> **TASK STATEMENT**
Working from the records below, repeat exactly the lines starting at the line that contains "P.eval (Real.log (M / ((n * k₁" and ending at the line that contains "have hk₁' : k₁", inclusive.

BEGIN MATERIAL FOR THIS TASK

import Summits.Parity.GeneralizedHardyLittlewood.Theorems.PrimeLevelFamEdgeMomentsBeyondDiagonalDiagRemFourFourInnerHolds
import Summits.Parity.GeneralizedHardyLittlewood.Theorems.PrimeLevelFamEdgeMomentsBeyondDiagonalDiagRemAssembly
import HarnessLib

/-!
# Route `PrimeLevelFamEdge`, crux K_A `MomentsBeyondDiagonal` (stmt-Parity-20007), line «petersson_layers» v4, stub `stub_diag`:
# **the inner `(k₁,k₂)` estimate of (R₄₄) IN SELBERG COORDINATES** (brick B5a of the order-`(4,4)` remainder estimate)

`…DiagRemFourFourInnerHolds.abs_inner_rem_le₄₄` (lineage famedge-1 g17, p840663) is the inner estimate of (R₄₄) in the abstract
coordinates `(Y, α, β, Λ, L)`. This file moves it to the coordinates in which the hypothesis `hR` of
`…DiagOrderFourFourOfR44.orderFourFour_target_of_remainder` is written — `Y = M/n`, `α = g²/Q²`, `β = log Q − log g − log Y`,
`L = log M`, `Λ = 1 + 2log M + log Q` (so `2β + ℓ⁺(k₁) + ℓ⁺(k₂) = 2(log Q − log g) − log k₁ − log k₂`, `αk₁k₂ = g²k₁k₂/Q²`,
`1/(αk₁k₂) = Q²/(g²k₁k₂)`), with the envelope `x¹⁰ ≤ 2¹⁰Λ¹⁰` (`x = 1 + |log(2αY²)| ≤ 2Λ`) absorbed: the shape of
`…DiagRemTwoFourInner.abs_inner_rem_le₂₄` (envelope exponent `20`, saving exponent `16`), which is what the `(c,g)` bookkeeping
`…DiagRemOuterPow.per_term_bound_gen_pow 16` / `final_arith_pow (e := 20) (A := 16) (b := 5)` consumes. It also records the
generic form of the `τ ↦ a_n` rewriting of the Selberg remainder summand (`…DiagRemAssembly.prefactor_aux` for an ARBITRARY weight),
so that the (R₄₄) assembly needs no 50-kB restatement of the weight.

* `selbergRem_inner_eq_weight` — for any weight `w(k₁,k₂)`: `Σ_{k₁,k₂≤⌊M⌋/n} y_{nk₁}y_{nk₂}·τ(k₁)τ(k₂)·w = W(n)²·Σ_{k₁,k₂≤M/n}
  a_n(k₁)P(ℓ⁺₁/log M)a_n(k₂)P(ℓ⁺₂/log M)·w` (`y_m = μ(m)ψ(m)⁻¹P(log(M/m)/log M)/m`);
* `abs_inner_rem_selberg_le₄₄` — **the inner estimate of (R₄₄) in Selberg coordinates**: for `n, g ≥ 1`, `Q, M ≥ 2`, `n, g ≤ M`,
  `2(g²/Q²)K₁(M/n) ≤ 1`: `|Σ_{k₁,k₂≤M/n} a_n(k₁)P(ℓ⁺₁/log M)a_n(k₂)P(ℓ⁺₂/log M)·Wt₄₄(k₁,k₂)| ≤ C·D(n)²·Λ²⁰·(√(2(g²/Q²)K₁(M/n)) + (1+log K₁)⁻¹⁶)`,
  the weight `Wt₄₄` written exactly as in `hR` (level `Q`, mollifier length `M`).

Def-free; theorems only. Helper `--supports stmt-Parity-20007`; closes nothing (the outer `(c,g)` sum = (R₄₄) proper, the order-(4,4)
target and rung 4 are filed next; `stub_diag` quantifies over every `Q`; `stub_rung/core/band/farP` remain); K_A, K_B and the
Parity summit are NOT proved; nothing about Landau–Siegel zeros.

## References
* E. Kowalski, P. Michel, J. VanderKam, J. reine angew. Math. 526 (2000), (23)–(28) pp. 13–15 and Prop. 5.1 p. 18.
  [cite: KowalskiMichelVanderKam2000, (23)–(28) and Prop. 5.1 — derivation (order-(4,4) remainder, inner sums, Selberg coordinates)]
-/

noncomputable section

open scoped Real ArithmeticFunction.Moebius
open Finset ArithmeticFunction Polynomial Real MeasureTheory
open Set (Ioi)

namespace Summit.Parity.GeneralizedHardyLittlewood.Theorems.MomentsBeyondDiagonal.DiagCorner

open Literature.NumberTheory.LFunctions Literature.NumberTheory.LFunctions.KMV2000
open MollifierMainTerm (W)
open Summit.Parity.GeneralizedHardyLittlewood.Theorems.BeyondDiagonalBeatsQuarter.KernelFormXSq
  (copTauW copTauW_apply divWeight divWeight_nonneg one_le_divWeight abs_W_le)
open Summit.Parity.GeneralizedHardyLittlewood.Theorems.BeyondDiagonalBeatsQuarter.Corner

/-! ### The Selberg remainder summand for an arbitrary weight -/

/-- **`τ ↦ a_n` for an arbitrary weight**: for `n ≥ 1`, `M > 0` and any `w`,
`Σ_{k₁,k₂ ≤ ⌊M⌋/n} y_{nk₁}·y_{nk₂}·(τ(k₁)τ(k₂)·w(k₁,k₂)) = W(n)²·Σ_{k₁,k₂ ≤ M/n} a_n(k₁)P(ℓ⁺(k₁)/log M)·(a_n(k₂)P(ℓ⁺(k₂)/log M))·w(k₁,k₂)`
with `y_m = μ(m)ψ(m)⁻¹P(log(M/m)/log M)/m`, `a_n = copTauW n`, `ℓ⁺ = ellp (M/n)` (`…DiagRemAssembly.prefactor_aux` summed).
[cite: KowalskiMichelVanderKam2000, (23) — derivation] -/
theorem selbergRem_inner_eq_weight (P : ℝ[X]) {M : ℝ} (hM : 0 < M) {n : ℕ} (hn : n ≠ 0) (w : ℕ → ℕ → ℝ) :
    ∑ k₁ ∈ Icc 1 (⌊M⌋₊ / n), ∑ k₂ ∈ Icc 1 (⌊M⌋₊ / n),
      ((μ (n * k₁) : ℝ) * ((psi (n * k₁))⁻¹ *
          P.eval (Real.log (M / ((n * k₁ : ℕ) : ℝ)) / Real.log M)) / ((n * k₁ : ℕ) : ℝ)) *
        ((μ (n * k₂) : ℝ) * ((psi (n * k₂))⁻¹ *
          P.eval (Real.log (M / ((n * k₂ : ℕ) : ℝ)) / Real.log M)) / ((n * k₂ : ℕ) : ℝ)) *
        ((k₁.divisors.card : ℝ) * (k₂.divisors.card : ℝ) * w k₁ k₂) =
    W n ^ 2 * ∑ k₁ ∈ Icc 1 ⌊M / (n : ℝ)⌋₊, ∑ k₂ ∈ Icc 1 ⌊M / (n : ℝ)⌋₊,
      copTauW n k₁ * P.eval (ellp (M / (n : ℝ)) k₁ / Real.log M) *
        (copTauW n k₂ * P.eval (ellp (M / (n : ℝ)) k₂ / Real.log M)) * w k₁ k₂ := by
  have hY0 : 0 ≤ M / (n : ℝ) := by positivity
  rw [Nat.floor_div_natCast, Finset.mul_sum]
  refine Finset.sum_congr rfl fun k₁ hk₁ ↦ ?_
  rw [Finset.mul_sum]
  refine Finset.sum_congr rfl fun k₂ hk₂ ↦ ?_
  have hk₁0 : k₁ ≠ 0 := by have := (Finset.mem_Icc.1 hk₁).1; omega
  have hk₂0 : k₂ ≠ 0 := by have := (Finset.mem_Icc.1 hk₂).1; omega
  have hk₁' : k₁ ∈ Icc 1 ⌊M / (n : ℝ)⌋₊ := by rwa [Nat.floor_div_natCast]
  have hk₂' : k₂ ∈ Icc 1 ⌊M / (n : ℝ)⌋₊ := by rwa [Nat.floor_div_natCast]
  rw [ellp_eq_log hY0 hk₁', ellp_eq_log hY0 hk₂']
  exact prefactor_aux (tau_mul_xP_div P M hn hk₁0) (tau_mul_xP_div P M hn hk₂0)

END MATERIAL FOR THIS TASK

> **ANSWER AREA**
          P.eval (Real.log (M / ((n * k₁ : ℕ) : ℝ)) / Real.log M)) / ((n * k₁ : ℕ) : ℝ)) *
        ((μ (n * k₂) : ℝ) * ((psi (n * k₂))⁻¹ *
          P.eval (Real.log (M / ((n * k₂ : ℕ) : ℝ)) / Real.log M)) / ((n * k₂ : ℕ) : ℝ)) *
        ((k₁.divisors.card : ℝ) * (k₂.divisors.card : ℝ) * w k₁ k₂) =
    W n ^ 2 * ∑ k₁ ∈ Icc 1 ⌊M / (n : ℝ)⌋₊, ∑ k₂ ∈ Icc 1 ⌊M / (n : ℝ)⌋₊,
      copTauW n k₁ * P.eval (ellp (M / (n : ℝ)) k₁ / Real.log M) *
        (copTauW n k₂ * P.eval (ellp (M / (n : ℝ)) k₂ / Real.log M)) * w k₁ k₂ := by
  have hY0 : 0 ≤ M / (n : ℝ) := by positivity
  rw [Nat.floor_div_natCast, Finset.mul_sum]
  refine Finset.sum_congr rfl fun k₁ hk₁ ↦ ?_
  rw [Finset.mul_sum]
  refine Finset.sum_congr rfl fun k₂ hk₂ ↦ ?_
  have hk₁0 : k₁ ≠ 0 := by have := (Finset.mem_Icc.1 hk₁).1; omega
  have hk₂0 : k₂ ≠ 0 := by have := (Finset.mem_Icc.1 hk₂).1; omega
  have hk₁' : k₁ ∈ Icc 1 ⌊M / (n : ℝ)⌋₊ := by rwa [Nat.floor_div_natCast]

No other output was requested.